1. Listen to classical music
Cast your One Direction CDs aside, it’s time to go classical.
Believe it or not, classical music has been shown to aid memory and fact recall because of the stimulation of nerve activity due to the complexity of the music.
The phenomenon even has its own name – ‘The Mozart Effect’. Who knew?!
2. Teach someone else
While the last thing you probably want to do is waste your precious revision time teaching someone else, sharing your knowledge with a friend can actually aid your revision efforts.
It not only reaffirms and consolidates your knowledge, but allows you to identify any of your lingering knowledge gaps.
3. Reorganise information
Frustratingly, trying to remember something has been shown to have almost no effect on whether you actually remember it – so just reading through your notes is a waste of your time (unless you’re lucky enough to have a genuine photographic memory).
What does work for us mere mortals is reorganising information in some way – whether that’s by condensing it, thinking about how what you’re reading relates to other topics, or answering practice questions.
This ‘depth of processing’ ensures info gets lodged in your memory. Clever, eh?
4. Change your strategy
Don’t just revise in the same way you’ve always done, and don’t just revise in a way that works wonders for your friend.

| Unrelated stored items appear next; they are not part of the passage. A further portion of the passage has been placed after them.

import Mathlib
import Literature.AlgebraicGeometry.Resolution.CobordantGame
import Literature.AlgebraicGeometry.Resolution.CobordantChartCoefficients
import Literature.AlgebraicGeometry.Resolution.CobordantChartPlaneSlice

/-!
# `LocalWeightedDrop`: the slice of a successor is the transform under the RESTRICTED chart

Route `ResolutionOfSingularities/WeightedInvariant`, crux `LocalWeightedDrop` (stmt-ResolutionOfSingularities-8899), line
`hasse-ridge-face-selection` (chain w43, [OURS · L1 W4.3]); bridge (a) of the S2/S3 attack plan.  For the cobordant chart
`x_l ↦ s^{w_l}(c_l + y_l)` with `f(chart) = sᵃ · G`, the slice `Sl = G|_{y_i = 0}` (an `(n+1)`-variable germ in `s` and the
`y_l`, `l ≠ i`) satisfies `f(restricted chart) = sᵃ · Sl` for the RESTRICTED chart `x_i ↦ s^{w_i} c_i`,
`x_l ↦ s^{w_l}(c_l + y_l)` (`l ≠ i`) — a substitution in the SAME number of variables.  For weights in `{0, 1}` these are
the classical affine charts of point and curve blow-ups translated to the exceptional point, i.e. the ring maps of the
characteristic-polygon files (`PolygonChartTransport`, `ChartTwoPolygonLaws`, `CurveBlowupPolygonLaws`) on `k[[y, u₁, u₂]]`.
* `subst_slice_chart` — the components of the restricted chart as slices of the chart components;
* `subst_restrictedChart` — `f(restricted chart) = sᵃ · Sl`.
-/

set_option linter.dupNamespace false -- mandated namespace of this single-conjunct summit

namespace Summit.ResolutionOfSingularities.ResolutionOfSingularities.Theorems

open Literature.AlgebraicGeometry.Resolution

namespace SliceChart

variable {k : Type} [Field k] {n : ℕ}

/-- Slicing the chart component `s^{w_l}(c_l + y_l)` at `y_i = 0` gives the restricted chart component. -/
theorem subst_slice_chart (w : Fin (n + 1) → ℕ) (c : Fin (n + 1) → k) (i l : Fin (n + 1)) :
    MvPowerSeries.subst (fun j : Fin (n + 2) => if j = i.succ then (0 : MvPowerSeries (Fin (n + 1)) k)
        else MvPowerSeries.X (Fin.predAbove i j)) (CobordantChart.chart w c l) =
      MvPowerSeries.X 0 ^ (w l) * (MvPowerSeries.C (c l) +
        if l = i then (0 : MvPowerSeries (Fin (n + 1)) k) else MvPowerSeries.X (Fin.predAbove i l.succ)) := by
  have hσ := CobordantChartPlaneSlice.hasSubst_slice (R := k) i
  rw [CobordantChart.chart_apply, ← MvPowerSeries.coe_substAlgHom hσ, map_mul, map_pow, map_add,
    MvPowerSeries.substAlgHom_X, MvPowerSeries.substAlgHom_X, MvPowerSeries.coe_substAlgHom, MvPowerSeries.subst_C]
  have h0 : (0 : Fin (n + 2)) ≠ i.succ := (Fin.succ_ne_zero i).symm
  simp only [h0, if_false, Fin.predAbove_right_zero]
  by_cases hl : l = i
  · subst hl
    simp
  · rw [if_neg (fun h => hl (Fin.succ_inj.mp h)), if_neg hl]

/-- THE SLICE IS THE TRANSFORM UNDER THE RESTRICTED CHART: if `f(x ↦ s^{w}(c + y)) = sᵃ · G`, then substituting
`x_i ↦ s^{w_i} c_i`, `x_l ↦ s^{w_l}(c_l + y_l)` (`l ≠ i`, with `y_l` renumbered by `Fin.predAbove i`) into `f` gives
`sᵃ · G|_{y_i = 0}`. -/
theorem subst_restrictedChart (w : Fin (n + 1) → ℕ) (c : Fin (n + 1) → k) (hc : ∀ l, w l = 0 → c l = 0)
    (f : MvPowerSeries (Fin (n + 1)) k) (a : ℕ) (G : MvPowerSeries (Fin (n + 2)) k)
    (hfac : MvPowerSeries.subst (CobordantChart.chart w c) f = MvPowerSeries.X 0 ^ a * G) (i : Fin (n + 1)) :
    MvPowerSeries.subst (fun l : Fin (n + 1) => MvPowerSeries.X 0 ^ (w l) * (MvPowerSeries.C (c l) +
        if l = i then (0 : MvPowerSeries (Fin (n + 1)) k) else MvPowerSeries.X (Fin.predAbove i l.succ))) f =
      MvPowerSeries.X 0 ^ a * MvPowerSeries.subst (fun j : Fin (n + 2) => if j = i.succ then
        (0 : MvPowerSeries (Fin (n + 1)) k) else MvPowerSeries.X (Fin.predAbove i j)) G := by
  have hσ := CobordantChartPlaneSlice.hasSubst_slice (R := k) i
  have hch := CobordantChart.hasSubst_chart w c hc
  have hfam : (fun l : Fin (n + 1) => MvPowerSeries.X 0 ^ (w l) * (MvPowerSeries.C (c l) +
      if l = i then (0 : MvPowerSeries (Fin (n + 1)) k) else MvPowerSeries.X (Fin.predAbove i l.succ))) =
      fun l => MvPowerSeries.subst (fun j : Fin (n + 2) => if j = i.succ then (0 : MvPowerSeries (Fin (n + 1)) k)
        else MvPowerSeries.X (Fin.predAbove i j)) (CobordantChart.chart w c l) :=
    funext fun l => (subst_slice_chart w c i l).symm
  have h0 : (0 : Fin (n + 2)) ≠ i.succ := (Fin.succ_ne_zero i).symm
  rw [hfam, ← MvPowerSeries.subst_comp_subst_apply hch hσ, hfac, MvPowerSeries.subst_mul hσ,
    MvPowerSeries.subst_pow hσ, MvPowerSeries.subst_X hσ]
  simp only [h0, if_false, Fin.predAbove_right_zero]

/-- A germ is a singular successor at `c` iff its slice data say so; recorded as the trivial repackaging
`IsSuccessor f X w G → (∃ c a, (∃ i, 0 < w i ∧ c i ≠ 0) ∧ subst (chart w c') f = sᵃ·G ∧ s ∤ G)` with the crux's point
`c' = (c_i if w_i > 0 else 0)`, for use with `subst_restrictedChart`. -/
theorem exists_chart_of_isSuccessor {f : MvPowerSeries (Fin (n + 1)) k} {w : Fin (n + 1) → ℕ}
    {G : MvPowerSeries (Fin (n + 2)) k}
    (hG : CobordantGame.IsSuccessor k f (MvPowerSeries.X : Fin (n + 1) → MvPowerSeries (Fin (n + 1)) k) w G) :
    ∃ (c : Fin (n + 1) → k) (a : ℕ), (∃ i, 0 < w i ∧ c i ≠ 0) ∧ (∀ l, w l = 0 → c l = 0) ∧
      MvPowerSeries.subst (CobordantChart.chart w c) f = MvPowerSeries.X 0 ^ a * G ∧
      ¬ (MvPowerSeries.X (0 : Fin (n + 2)) ∣ G) := by
  obtain ⟨c, a, ⟨i, hwi, hci⟩, hfac, hndvd, -⟩ := hG
  have hself : MvPowerSeries.subst (MvPowerSeries.X : Fin (n + 1) → MvPowerSeries (Fin (n + 1)) k) f = f := by
    rw [MvPowerSeries.subst_self]; rfl
  have hchart : CobordantGame.cruxChart k w c = CobordantChart.chart w (fun l => if 0 < w l then c l else 0) :=
    CobordantChart.cruxChart_eq_chart w c
  rw [hchart, hself] at hfac
  refine ⟨fun l => if 0 < w l then c l else 0, a, ⟨i, hwi, by simpa [hwi] using hci⟩, fun l hl => ?_, hfac, hndvd⟩
  simp [hl]

end SliceChart

end Summit.ResolutionOfSingularities.ResolutionOfSingularities.Theorems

Everyone’s brain works in a slightly different way; try out several different techniques and do whatever seems to work for you.
5. Get colourful
Time to get your gel pens and highlighters out!
Writing notes in colour has been shown to improve your ability to take in information by allowing you to associate certain topics and words with different colours.
6. Recite your revision
While you probably can’t get away with it in the library (well, without getting evils from hundreds of sleep-deprived revision zombies), reciting your notes is something you should try.
Taking in information with a range of different senses has been shown to aid memory-making.
To make the most of reciting information, record your ramblings and listen to them on your IPod when you’re on the move – that way you’ve used two different senses to soak up the info.
7. Follow in the footsteps of Mr Buzan
Popular psychology author, Tony Buzan (who also invented the mind map), devised a revision cycle in the ‘70s which is a tried and tested favourite.
The cycle involves revising and then testing yourself with increasingly large gaps between testing sessions, from a couple of hours, to a couple of days, to a couple of weeks.
The idea is based on the idea that your mind needs time to let information ‘sink in’ (which is why last-minute cramming doesn’t work for everyone – sorry to break it to you!).
Yes this tip requires a little forward planning, but it can make a big difference to your exam success.
8. Understand, then remember
Never try to revise topics that you don’t understand – it won’t work.
You’ll remember the odd phrases but no arguments, theories or how sub topics interlink – and these things will get you the highest marks.
Prioritise understanding topics and how they relate to other things you’ll be tested on before you attempt to remember them.
Force yourself to write revision notes in your own words to be sure that you really understand what you’re writing about.
9. Play musical chairs
Well not literally (that would be absurd); but rather than hiding away in your dingy revision pit of a room for weeks on end, change the location you revise in – it aids memory retention, and is a nice stress-buster to boot.
Decamp to your local library/café/park for a change of scenery.
10. Ration your technology use
If you find yourself being distracted by the wonders of the internet, Chrome’s StayFocusd and Facebook Nanny can work wonders – trust us!
If your phone is your biggest vice and you have £30 to spare, consider getting yourself a kSafe – essentially it’s a lockable cookie (or phone) jar which will only open after a set amount of time. Infuriating, but we sure as heck want one!